* Required action:
What lines below include the string "difference"? Pick them out and copy them.
═════ Input for this task
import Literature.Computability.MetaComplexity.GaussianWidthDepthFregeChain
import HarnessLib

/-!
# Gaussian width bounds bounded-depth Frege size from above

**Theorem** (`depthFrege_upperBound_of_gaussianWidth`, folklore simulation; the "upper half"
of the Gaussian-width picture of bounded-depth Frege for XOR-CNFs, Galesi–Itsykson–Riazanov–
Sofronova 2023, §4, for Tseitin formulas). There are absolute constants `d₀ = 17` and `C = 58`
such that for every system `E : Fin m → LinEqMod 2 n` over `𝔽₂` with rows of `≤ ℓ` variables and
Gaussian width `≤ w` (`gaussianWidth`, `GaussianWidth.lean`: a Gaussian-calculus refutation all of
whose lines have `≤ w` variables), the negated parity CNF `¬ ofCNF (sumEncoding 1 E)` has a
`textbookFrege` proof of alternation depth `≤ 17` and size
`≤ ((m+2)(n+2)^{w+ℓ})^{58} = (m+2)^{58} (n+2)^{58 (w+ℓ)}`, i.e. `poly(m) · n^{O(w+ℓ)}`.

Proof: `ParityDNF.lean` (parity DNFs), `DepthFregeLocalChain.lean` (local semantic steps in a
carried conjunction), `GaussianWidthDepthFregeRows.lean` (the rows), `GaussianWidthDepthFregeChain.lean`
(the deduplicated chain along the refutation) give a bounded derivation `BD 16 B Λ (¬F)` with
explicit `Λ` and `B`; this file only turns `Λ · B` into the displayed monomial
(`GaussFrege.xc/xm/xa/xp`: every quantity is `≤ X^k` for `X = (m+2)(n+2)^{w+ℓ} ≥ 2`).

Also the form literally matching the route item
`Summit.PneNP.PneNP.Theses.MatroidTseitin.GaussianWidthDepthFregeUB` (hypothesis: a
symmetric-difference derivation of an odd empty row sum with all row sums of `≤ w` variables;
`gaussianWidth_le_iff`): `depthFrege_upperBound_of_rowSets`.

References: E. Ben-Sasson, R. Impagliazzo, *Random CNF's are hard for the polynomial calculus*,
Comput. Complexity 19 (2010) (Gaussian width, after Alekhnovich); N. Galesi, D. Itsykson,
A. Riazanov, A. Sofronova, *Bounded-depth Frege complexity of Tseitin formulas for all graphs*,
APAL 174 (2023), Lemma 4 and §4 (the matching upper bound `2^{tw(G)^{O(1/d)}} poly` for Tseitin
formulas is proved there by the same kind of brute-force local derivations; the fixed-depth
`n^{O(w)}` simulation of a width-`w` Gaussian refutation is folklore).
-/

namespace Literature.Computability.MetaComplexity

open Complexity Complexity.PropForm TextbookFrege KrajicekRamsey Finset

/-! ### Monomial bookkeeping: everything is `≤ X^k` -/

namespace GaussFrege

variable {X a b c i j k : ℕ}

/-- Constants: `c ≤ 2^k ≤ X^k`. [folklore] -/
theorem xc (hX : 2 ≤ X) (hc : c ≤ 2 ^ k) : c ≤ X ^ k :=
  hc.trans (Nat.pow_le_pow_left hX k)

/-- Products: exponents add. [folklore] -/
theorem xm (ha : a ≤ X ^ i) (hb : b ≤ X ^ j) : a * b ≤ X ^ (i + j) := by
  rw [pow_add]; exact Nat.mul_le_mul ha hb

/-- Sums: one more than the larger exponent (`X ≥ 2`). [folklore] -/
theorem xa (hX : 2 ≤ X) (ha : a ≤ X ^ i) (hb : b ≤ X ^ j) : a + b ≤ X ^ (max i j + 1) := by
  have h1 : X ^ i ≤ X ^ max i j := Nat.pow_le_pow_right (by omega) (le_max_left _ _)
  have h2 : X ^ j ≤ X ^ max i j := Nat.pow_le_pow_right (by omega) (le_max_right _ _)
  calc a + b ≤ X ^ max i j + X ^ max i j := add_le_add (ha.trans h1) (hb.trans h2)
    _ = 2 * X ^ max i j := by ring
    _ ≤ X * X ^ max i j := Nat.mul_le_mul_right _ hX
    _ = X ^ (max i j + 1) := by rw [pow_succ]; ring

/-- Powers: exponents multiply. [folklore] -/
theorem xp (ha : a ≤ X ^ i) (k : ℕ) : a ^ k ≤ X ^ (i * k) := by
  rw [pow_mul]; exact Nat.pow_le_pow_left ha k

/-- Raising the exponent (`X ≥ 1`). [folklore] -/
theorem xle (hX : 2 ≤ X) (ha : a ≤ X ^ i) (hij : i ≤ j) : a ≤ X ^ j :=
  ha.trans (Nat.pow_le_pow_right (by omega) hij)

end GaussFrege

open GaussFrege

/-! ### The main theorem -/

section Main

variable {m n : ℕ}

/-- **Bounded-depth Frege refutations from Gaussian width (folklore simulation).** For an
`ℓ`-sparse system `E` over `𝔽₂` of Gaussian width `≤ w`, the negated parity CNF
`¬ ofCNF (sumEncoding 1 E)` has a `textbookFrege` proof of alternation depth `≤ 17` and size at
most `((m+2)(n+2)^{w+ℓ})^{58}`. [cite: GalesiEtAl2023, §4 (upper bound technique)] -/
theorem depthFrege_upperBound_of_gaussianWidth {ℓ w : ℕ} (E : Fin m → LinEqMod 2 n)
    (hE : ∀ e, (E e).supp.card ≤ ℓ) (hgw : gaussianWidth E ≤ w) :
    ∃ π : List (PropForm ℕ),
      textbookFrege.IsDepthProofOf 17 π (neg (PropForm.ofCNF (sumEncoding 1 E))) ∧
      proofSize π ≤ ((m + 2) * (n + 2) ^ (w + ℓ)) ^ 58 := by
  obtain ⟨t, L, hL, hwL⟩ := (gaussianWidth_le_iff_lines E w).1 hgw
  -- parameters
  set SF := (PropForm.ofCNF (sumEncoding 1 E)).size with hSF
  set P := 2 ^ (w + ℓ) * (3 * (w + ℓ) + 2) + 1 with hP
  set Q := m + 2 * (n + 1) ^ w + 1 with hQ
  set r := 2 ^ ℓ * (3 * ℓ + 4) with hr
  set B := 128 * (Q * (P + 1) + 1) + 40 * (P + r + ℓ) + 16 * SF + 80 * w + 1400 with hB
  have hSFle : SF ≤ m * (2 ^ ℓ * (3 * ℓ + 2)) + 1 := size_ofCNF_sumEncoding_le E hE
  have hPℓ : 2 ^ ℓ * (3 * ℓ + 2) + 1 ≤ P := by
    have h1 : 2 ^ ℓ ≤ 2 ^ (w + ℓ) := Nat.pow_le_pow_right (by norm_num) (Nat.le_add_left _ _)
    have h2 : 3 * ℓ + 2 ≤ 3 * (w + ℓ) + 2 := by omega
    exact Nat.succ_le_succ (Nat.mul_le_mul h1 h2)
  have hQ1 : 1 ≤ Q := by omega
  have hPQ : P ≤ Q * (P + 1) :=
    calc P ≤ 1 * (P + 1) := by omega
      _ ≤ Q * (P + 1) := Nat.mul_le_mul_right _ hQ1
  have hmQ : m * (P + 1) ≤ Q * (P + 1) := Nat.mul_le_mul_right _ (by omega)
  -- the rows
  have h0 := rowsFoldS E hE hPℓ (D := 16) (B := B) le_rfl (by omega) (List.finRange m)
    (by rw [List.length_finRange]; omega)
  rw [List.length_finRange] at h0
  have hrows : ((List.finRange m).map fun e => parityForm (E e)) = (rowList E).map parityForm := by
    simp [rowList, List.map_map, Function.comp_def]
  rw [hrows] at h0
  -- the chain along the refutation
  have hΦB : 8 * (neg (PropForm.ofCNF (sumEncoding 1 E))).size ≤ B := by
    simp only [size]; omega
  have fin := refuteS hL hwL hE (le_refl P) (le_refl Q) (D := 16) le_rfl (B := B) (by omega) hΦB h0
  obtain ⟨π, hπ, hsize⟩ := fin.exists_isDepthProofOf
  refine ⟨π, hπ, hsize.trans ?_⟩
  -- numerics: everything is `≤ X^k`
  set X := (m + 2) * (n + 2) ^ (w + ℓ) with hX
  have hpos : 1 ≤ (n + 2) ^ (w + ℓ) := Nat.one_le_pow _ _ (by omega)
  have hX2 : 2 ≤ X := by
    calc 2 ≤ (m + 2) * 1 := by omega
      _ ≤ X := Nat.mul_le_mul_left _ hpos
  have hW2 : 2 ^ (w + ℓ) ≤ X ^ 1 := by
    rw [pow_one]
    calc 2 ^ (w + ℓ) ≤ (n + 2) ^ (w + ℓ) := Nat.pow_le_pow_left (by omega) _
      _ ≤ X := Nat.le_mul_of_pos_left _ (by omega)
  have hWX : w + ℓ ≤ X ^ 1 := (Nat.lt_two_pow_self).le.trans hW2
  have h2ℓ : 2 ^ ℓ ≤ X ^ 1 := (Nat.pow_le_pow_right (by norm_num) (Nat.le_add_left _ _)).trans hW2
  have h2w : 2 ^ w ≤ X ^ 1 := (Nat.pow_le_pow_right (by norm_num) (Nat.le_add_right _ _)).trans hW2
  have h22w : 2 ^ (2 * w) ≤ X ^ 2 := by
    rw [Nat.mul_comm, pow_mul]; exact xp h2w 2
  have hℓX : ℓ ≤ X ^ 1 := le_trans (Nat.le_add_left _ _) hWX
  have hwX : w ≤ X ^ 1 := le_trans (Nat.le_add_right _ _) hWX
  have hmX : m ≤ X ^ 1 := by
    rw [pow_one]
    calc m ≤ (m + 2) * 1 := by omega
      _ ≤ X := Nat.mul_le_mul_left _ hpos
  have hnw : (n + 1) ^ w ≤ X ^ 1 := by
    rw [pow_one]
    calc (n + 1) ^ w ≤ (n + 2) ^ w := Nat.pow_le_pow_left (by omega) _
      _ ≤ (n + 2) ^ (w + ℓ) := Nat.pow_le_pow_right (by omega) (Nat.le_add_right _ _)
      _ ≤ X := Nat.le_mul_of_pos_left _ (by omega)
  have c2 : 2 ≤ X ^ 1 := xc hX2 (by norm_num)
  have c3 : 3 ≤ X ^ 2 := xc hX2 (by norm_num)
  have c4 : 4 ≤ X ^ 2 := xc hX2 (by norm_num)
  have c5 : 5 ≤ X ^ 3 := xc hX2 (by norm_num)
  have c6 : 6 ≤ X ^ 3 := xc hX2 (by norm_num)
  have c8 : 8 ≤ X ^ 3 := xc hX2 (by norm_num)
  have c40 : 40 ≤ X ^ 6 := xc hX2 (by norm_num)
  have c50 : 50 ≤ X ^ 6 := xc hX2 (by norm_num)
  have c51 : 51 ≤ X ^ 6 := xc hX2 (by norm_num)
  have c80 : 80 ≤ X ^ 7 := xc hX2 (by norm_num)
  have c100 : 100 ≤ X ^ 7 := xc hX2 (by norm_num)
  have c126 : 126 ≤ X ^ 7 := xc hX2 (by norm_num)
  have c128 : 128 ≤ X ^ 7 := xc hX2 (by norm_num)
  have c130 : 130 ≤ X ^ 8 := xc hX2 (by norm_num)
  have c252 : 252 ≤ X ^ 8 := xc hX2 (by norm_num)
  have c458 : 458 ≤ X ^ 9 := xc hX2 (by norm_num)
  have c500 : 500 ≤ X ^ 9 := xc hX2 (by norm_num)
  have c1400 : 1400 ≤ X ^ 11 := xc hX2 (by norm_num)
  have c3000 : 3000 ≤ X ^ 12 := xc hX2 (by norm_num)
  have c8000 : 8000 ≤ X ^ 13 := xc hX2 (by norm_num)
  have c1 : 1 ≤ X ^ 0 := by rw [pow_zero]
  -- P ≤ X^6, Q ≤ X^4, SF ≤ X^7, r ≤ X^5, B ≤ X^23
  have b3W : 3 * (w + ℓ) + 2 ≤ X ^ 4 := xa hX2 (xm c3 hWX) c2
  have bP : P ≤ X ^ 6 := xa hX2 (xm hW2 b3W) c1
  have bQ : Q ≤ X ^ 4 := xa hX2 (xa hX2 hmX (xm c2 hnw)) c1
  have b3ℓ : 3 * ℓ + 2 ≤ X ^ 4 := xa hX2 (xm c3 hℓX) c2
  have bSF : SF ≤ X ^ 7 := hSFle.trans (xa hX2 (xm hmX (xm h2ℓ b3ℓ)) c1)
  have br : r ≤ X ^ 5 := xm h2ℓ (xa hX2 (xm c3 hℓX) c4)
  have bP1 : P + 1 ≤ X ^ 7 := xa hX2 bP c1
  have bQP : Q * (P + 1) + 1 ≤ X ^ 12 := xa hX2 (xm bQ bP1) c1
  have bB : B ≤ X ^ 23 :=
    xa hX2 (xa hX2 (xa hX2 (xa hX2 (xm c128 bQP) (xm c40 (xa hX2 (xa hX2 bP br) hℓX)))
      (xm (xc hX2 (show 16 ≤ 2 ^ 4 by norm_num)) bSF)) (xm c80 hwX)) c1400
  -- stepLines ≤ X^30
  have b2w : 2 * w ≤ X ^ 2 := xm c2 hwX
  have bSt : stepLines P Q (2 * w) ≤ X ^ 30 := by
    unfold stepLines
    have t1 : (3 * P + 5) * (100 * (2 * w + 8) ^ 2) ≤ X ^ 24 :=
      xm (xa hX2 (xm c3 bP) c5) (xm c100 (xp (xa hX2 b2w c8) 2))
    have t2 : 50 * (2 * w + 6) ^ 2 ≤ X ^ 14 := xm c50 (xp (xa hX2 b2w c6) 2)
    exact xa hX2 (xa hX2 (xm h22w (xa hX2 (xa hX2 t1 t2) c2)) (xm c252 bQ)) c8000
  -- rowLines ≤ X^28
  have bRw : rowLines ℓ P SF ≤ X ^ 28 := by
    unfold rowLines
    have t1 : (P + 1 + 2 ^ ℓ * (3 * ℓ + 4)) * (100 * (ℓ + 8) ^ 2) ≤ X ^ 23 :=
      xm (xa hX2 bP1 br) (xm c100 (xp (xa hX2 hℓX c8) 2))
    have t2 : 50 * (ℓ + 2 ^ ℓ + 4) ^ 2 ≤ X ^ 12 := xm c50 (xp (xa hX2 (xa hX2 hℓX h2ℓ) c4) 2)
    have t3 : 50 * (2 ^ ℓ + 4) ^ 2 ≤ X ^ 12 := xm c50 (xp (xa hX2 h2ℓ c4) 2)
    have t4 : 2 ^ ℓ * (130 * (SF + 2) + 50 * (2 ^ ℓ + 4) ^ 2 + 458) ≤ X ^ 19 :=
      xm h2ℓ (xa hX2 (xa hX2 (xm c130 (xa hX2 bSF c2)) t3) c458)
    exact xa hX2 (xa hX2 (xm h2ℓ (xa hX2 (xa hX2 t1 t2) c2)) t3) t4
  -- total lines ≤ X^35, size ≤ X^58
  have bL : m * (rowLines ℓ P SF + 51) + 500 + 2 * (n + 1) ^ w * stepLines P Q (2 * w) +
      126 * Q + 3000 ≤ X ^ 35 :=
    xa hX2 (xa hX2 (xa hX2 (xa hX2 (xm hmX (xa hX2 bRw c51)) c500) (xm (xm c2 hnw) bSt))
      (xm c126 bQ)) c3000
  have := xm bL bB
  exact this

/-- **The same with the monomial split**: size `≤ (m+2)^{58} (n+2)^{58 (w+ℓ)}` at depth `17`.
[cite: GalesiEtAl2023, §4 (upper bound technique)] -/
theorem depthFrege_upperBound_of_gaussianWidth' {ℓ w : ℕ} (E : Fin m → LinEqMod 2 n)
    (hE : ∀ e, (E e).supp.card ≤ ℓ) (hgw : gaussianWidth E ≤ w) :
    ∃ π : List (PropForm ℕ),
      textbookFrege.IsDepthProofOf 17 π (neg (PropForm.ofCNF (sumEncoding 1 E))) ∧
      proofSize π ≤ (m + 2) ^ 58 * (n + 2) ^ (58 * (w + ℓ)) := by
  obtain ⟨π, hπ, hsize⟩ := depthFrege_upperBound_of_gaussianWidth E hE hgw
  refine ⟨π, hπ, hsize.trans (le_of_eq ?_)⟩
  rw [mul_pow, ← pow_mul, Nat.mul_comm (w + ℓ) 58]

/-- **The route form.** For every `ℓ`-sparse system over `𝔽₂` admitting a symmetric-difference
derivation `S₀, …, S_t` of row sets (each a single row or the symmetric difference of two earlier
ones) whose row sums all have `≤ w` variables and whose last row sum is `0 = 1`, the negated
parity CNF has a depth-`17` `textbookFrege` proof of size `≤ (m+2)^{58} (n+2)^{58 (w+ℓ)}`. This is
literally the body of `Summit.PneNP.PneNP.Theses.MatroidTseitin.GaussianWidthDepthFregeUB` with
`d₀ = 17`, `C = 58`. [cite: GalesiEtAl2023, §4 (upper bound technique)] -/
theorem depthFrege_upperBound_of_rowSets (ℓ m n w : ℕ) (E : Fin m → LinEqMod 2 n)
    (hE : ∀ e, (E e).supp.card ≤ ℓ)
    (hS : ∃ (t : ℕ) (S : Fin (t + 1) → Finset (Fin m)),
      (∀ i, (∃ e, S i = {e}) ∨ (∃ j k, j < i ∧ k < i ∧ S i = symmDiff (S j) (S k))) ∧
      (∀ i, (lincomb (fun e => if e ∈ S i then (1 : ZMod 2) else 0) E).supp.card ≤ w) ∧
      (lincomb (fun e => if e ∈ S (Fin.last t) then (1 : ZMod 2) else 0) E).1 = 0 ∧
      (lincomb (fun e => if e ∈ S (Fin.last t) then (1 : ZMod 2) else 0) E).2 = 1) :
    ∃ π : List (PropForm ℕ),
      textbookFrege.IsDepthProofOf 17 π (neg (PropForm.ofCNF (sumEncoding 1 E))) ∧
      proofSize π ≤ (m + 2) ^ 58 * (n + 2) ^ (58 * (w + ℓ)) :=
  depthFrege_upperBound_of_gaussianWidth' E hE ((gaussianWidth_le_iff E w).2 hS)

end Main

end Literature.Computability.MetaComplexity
══════════
═════ Input for this task
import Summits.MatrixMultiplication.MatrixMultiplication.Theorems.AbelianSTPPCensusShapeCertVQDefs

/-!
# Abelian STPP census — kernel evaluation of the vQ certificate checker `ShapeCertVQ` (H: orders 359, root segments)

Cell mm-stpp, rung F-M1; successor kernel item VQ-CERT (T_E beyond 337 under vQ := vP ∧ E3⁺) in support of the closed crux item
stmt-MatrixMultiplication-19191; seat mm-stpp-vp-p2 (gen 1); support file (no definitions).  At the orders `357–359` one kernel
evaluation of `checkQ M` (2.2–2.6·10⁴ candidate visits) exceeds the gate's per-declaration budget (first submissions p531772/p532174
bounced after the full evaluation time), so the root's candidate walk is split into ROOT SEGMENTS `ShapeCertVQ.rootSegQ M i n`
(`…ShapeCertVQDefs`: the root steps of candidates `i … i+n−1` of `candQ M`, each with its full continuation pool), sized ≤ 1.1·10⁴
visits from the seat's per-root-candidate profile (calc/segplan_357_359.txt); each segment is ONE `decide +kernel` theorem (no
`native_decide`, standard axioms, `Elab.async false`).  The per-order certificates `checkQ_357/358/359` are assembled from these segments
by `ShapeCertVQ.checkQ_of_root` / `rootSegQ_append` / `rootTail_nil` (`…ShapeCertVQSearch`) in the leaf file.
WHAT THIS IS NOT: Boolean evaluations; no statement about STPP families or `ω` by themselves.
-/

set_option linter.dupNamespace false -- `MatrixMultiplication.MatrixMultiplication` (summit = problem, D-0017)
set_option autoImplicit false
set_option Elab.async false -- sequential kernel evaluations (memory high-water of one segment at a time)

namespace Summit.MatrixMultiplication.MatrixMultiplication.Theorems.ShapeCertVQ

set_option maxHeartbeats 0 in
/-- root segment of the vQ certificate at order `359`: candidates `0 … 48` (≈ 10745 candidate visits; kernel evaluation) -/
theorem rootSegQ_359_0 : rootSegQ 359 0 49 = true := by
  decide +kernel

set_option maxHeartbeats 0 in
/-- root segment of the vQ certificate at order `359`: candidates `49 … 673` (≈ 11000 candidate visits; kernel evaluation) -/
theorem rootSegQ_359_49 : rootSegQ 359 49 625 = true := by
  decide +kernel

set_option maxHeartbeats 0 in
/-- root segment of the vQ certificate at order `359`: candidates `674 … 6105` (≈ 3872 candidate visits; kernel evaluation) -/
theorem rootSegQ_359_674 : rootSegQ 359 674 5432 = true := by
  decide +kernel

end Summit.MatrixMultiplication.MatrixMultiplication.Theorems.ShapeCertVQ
══════════
* Task output:
symmetric-difference derivation of an odd empty row sum with all row sums of `≤ w` variables;
/-- **The route form.** For every `ℓ`-sparse system over `𝔽₂` admitting a symmetric-difference
derivation `S₀, …, S_t` of row sets (each a single row or the symmetric difference of two earlier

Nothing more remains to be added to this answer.